Rispetto a me, Francesco è una persona che tende a togliere piuttosto che a mettere, ed è un punto di vista che mi ha aperto una strada nuova. Mi ha insegnato a fare respirare i pezzi, a farli evolvere senza avere smanie di horror vacui. E poi ci troviamo bene personalmente, ha un modo di scrivere e pensare alle canzoni simile al mio, basato sul testo e su quello che si vuole dire.
La cover di Dormi richiama quella del precedente Toccaterra: tu a occhi chiusi, con il corpo semi sommerso… Scelta o casualità?
È stata una scelta: mi sono domandata se le canzoni le avessi scritte a occhi aperti, guardando fuori, o se invece mi sono guardata dentro, immaginando anche cose che non c’erano realmente.
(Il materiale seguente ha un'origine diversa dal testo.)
omit hL hr in
/-- [folklore] LEFT MULTIPLIER LEG: the row is picked (`Ψ̂_m`'s multiplier block is the identity, its mixed blocks vanish). -/
theorem comp_trK_psiK_inr_left (X : MKer (d + 1) (Fib d)) (x w : Site (d + 1)) (μ : Fin (d + 1)) (b : Fib d) :
    comp (trK (psiK r L m)) X x w (Sum.inr μ) b = X x w (Sum.inr μ) b := by
  unfold ExpKernelCalculus.comp
  have e : ∀ u, ∑ f : Fib d, trK (psiK r L m) x u (Sum.inr μ) f * X u w f b = if x = u then X u w (Sum.inr μ) b else 0 := by
    intro u
    rw [Fintype.sum_sum_type]
    simp only [trK_apply, psiK_inl_inr, zero_mul, Finset.sum_const_zero, zero_add, psiK_inr_inr]
    rw [Finset.sum_eq_single μ (fun μ' _ hμ' => by rw [if_neg (fun h => hμ' h.2), zero_mul]) (fun h => absurd (Finset.mem_univ μ) h)]
    by_cases hu : x = u
    · rw [if_pos ⟨hu.symm, rfl⟩, one_mul, if_pos hu]
    · rw [if_neg (fun h => hu h.1.symm), zero_mul, if_neg hu]
  simp_rw [e]
  exact tsum_point x _

/-- [folklore] **`Ψ̂_mᵀ` ACTS ON A COLUMN KERNEL BY THE SLOT TRANSPORT**: `comp (trK (psiK r L m)) (colK T w₀ b₀) = colK (slotPsi r L m T) w₀ b₀` — NO hypothesis on `T`. -/
theorem comp_trK_psiK_colK (T : Form1 (d + 1) ℝ) (w₀ : Site (d + 1)) (b₀ : Fib d) :
    comp (trK (psiK r L m)) (colK T w₀ b₀) = colK (slotPsi r L m T) w₀ b₀ := by
  classical
  funext x w a b
  rcases a with β | μ
  · rw [comp_trK_psiK_inl_left hL hr m]
    by_cases h : w = w₀ ∧ b = b₀
    · obtain ⟨rfl, rfl⟩ := h
      have e : (fun κ u => colK T w b u w (Sum.inl κ) b) = T := by funext κ u; exact colK_apply_self T w b u κ
      rw [e, colK_apply_self]
    · have e : (fun κ u => colK T w₀ b₀ u w (Sum.inl κ) b) = 0 := by funext κ u; exact colK_of_ne T w₀ b₀ h
      rw [e, slotPsi_zero, colK_of_ne _ w₀ b₀ h]; rfl
  · rw [comp_trK_psiK_inr_left, colK_inr, colK_inr]

end Legs

/-! ## §4 Bounds: bounded families stay bounded; the [S] socket -/

section Bounds

variable {L : ℕ} {r : ℕ → (Fin (d + 1) → ℕ)} {m : ℕ}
E in entrambi i casi la risposta era la seconda, ho chiuso gli occhi. Toccaterra infatti è quasi un viaggio con la fantasia, anche se per me è tutt’altro che fantasia, mentre Dormi, scritto in questa situazione di impossibilità di fare altro, mi ha spinto a guardarmi dentro e a sperare in un bel finale.
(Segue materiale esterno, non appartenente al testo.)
import Summits.MatrixMultiplication.OmegaCensus.STPPZoo313Checker
import Summits.MatrixMultiplication.OmegaCensus.STPPZoo313TableP4

/-!
# ω-census (abelian STPP census): certification rows of the (3,13)@61 two-above zoo — leaf ranges, part 53

HONEST FRAMING (pub-omega census; verbatim): lottery ticket; floor = certified bounds/negative ranges.
Census STRUCTURE (seat pub-omega-stpp-1 gen 33, 2026-08-29), family (b2).  Kernel rows for `zoo313_61_of_rows` (`STPPZoo313Theorem.lean`): the depth-first
zoo search `zooGo 61 zooTbl61 …` (`STPPZoo313Checker.lean`) split along the prefix tree of the difference sequence; sibling ranges of one node are decided
in one `decide +kernel` (≤ 15 000 leaves each); node theorems glue their children (`List.range'_append`).  Generator: HOME
`pub-omega-stpp-1-g33/code/gen_zoo_rows.py`.  Nothing here is progress on `ω`.
-/

namespace Summit.MatrixMultiplication.OmegaCensus.CubeNB.S2

/-- Zoo rows: node [1, 2], children d ∈ [2, 47] (9361 leaves). [folklore] -/
theorem zooRow_r1_2_2_46 : ((List.range' 2 46).all fun d => cond (Nat.ble 2 d) (Nat.beq 2 0 || zooGo 61 zooTbl61 9 (56 - d) (2 - 1) (3 + d) (11 ||| (1 <<< (3 + d))) ((3 + d) :: [3, 1, 0])) (zooGo 61 zooTbl61 9 (56 - d) 2 (3 + d) (11 ||| (1 <<< (3 + d))) ((3 + d) :: [3, 1, 0]))) = true := by
  decide +kernel

/-- Zoo rows: node [1, 3, 1, 1, 1, 1], children d ∈ [1, 38] (14973 leaves). [folklore] -/
theorem zooRow_r1_3_1_1_1_1_1_38 : ((List.range' 1 38).all fun d => cond (Nat.ble 2 d) (Nat.beq 2 0 || zooGo 61 zooTbl61 5 (51 - d) (2 - 1) (8 + d) (499 ||| (1 <<< (8 + d))) ((8 + d) :: [8, 7, 6, 5, 4, 1, 0])) (zooGo 61 zooTbl61 5 (51 - d) 2 (8 + d) (499 ||| (1 <<< (8 + d))) ((8 + d) :: [8, 7, 6, 5, 4, 1, 0]))) = true := by
  decide +kernel

/-- Zoo rows: node [1, 3, 1, 1, 1, 1], children d ∈ [39, 46] (148 leaves). [folklore] -/
theorem zooRow_r1_3_1_1_1_1_39_8 : ((List.range' 39 8).all fun d => cond (Nat.ble 2 d) (Nat.beq 2 0 || zooGo 61 zooTbl61 5 (51 - d) (2 - 1) (8 + d) (499 ||| (1 <<< (8 + d))) ((8 + d) :: [8, 7, 6, 5, 4, 1, 0])) (zooGo 61 zooTbl61 5 (51 - d) 2 (8 + d) (499 ||| (1 <<< (8 + d))) ((8 + d) :: [8, 7, 6, 5, 4, 1, 0]))) = true := by
  decide +kernel

/-- Zoo rows: node [1, 3, 1, 1, 1], children d ∈ [2, 46] (5985 leaves). [folklore] -/
theorem zooRow_r1_3_1_1_1_2_45 : ((List.range' 2 45).all fun d => cond (Nat.ble 2 d) (Nat.beq 2 0 || zooGo 61 zooTbl61 6 (52 - d) (2 - 1) (7 + d) (243 ||| (1 <<< (7 + d))) ((7 + d) :: [7, 6, 5, 4, 1, 0])) (zooGo 61 zooTbl61 6 (52 - d) 2 (7 + d) (243 ||| (1 <<< (7 + d))) ((7 + d) :: [7, 6, 5, 4, 1, 0]))) = true := by
  decide +kernel

/-- Zoo rows: node [1, 3, 1, 1], children d ∈ [2, 46] (6975 leaves). [folklore] -/
theorem zooRow_r1_3_1_1_2_45 : ((List.range' 2 45).all fun d => cond (Nat.ble 2 d) (Nat.beq 2 0 || zooGo 61 zooTbl61 7 (53 - d) (2 - 1) (6 + d) (115 ||| (1 <<< (6 + d))) ((6 + d) :: [6, 5, 4, 1, 0])) (zooGo 61 zooTbl61 7 (53 - d) 2 (6 + d) (115 ||| (1 <<< (6 + d))) ((6 + d) :: [6, 5, 4, 1, 0]))) = true := by
  decide +kernel

end Summit.MatrixMultiplication.OmegaCensus.CubeNB.S2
Come sei cambiata rispetto a quando hai scritto Toccaterra?
Ho imparato a dire quello che sento anche quando è qualcosa di imbarazzante o non comodissimo, e in questo sento tantissimo la differenza. Sono estremamente legata alle parole, penso che siano un mezzo comunicazione unico. Le parole sono ciò che ci connette, finché non riusciamo a dire quello che sentiamo è come se quello che è stato non esistesse. Ho imparato quindi a confrontarmi con la realtà attraverso di esse, dicendo come sto. Dal punto di vista musicale invece ho scoperto qual è il mio modo di scrivere, ne sono più consapevole.
Voci stonate suona come un inno generazionale degli outsider… Ti senti così? Come vedi la tua generazione?
Mi sento abbastanza una outsider, faccio meno di quelle cose che di solito fai a 20 anni, sto con persone spesso più grandi. Non per scelta, ma casualmente: non frequento persone legate all’università o alla scuola, ma a quello che faccio che è suonare. E, quando fai musica, l’età va in secondo piano. Anche guardando la mia generazione un po’ dall’esterno, vedo che ci accomunano le stesse cose: una grandissima furia, la voglia di fare in grande. Abbiamo un grande fuoco, che in alcune situazioni – come quella che abbiamo vissuto da poco – rischia di spegnersi, come dico in Fuoco coperto. A me per fortuna non si è spento.
Hai collaborato con Generic Animal e con gli Zen Circus… ci sono altri artisti con cui vorresti lavorare?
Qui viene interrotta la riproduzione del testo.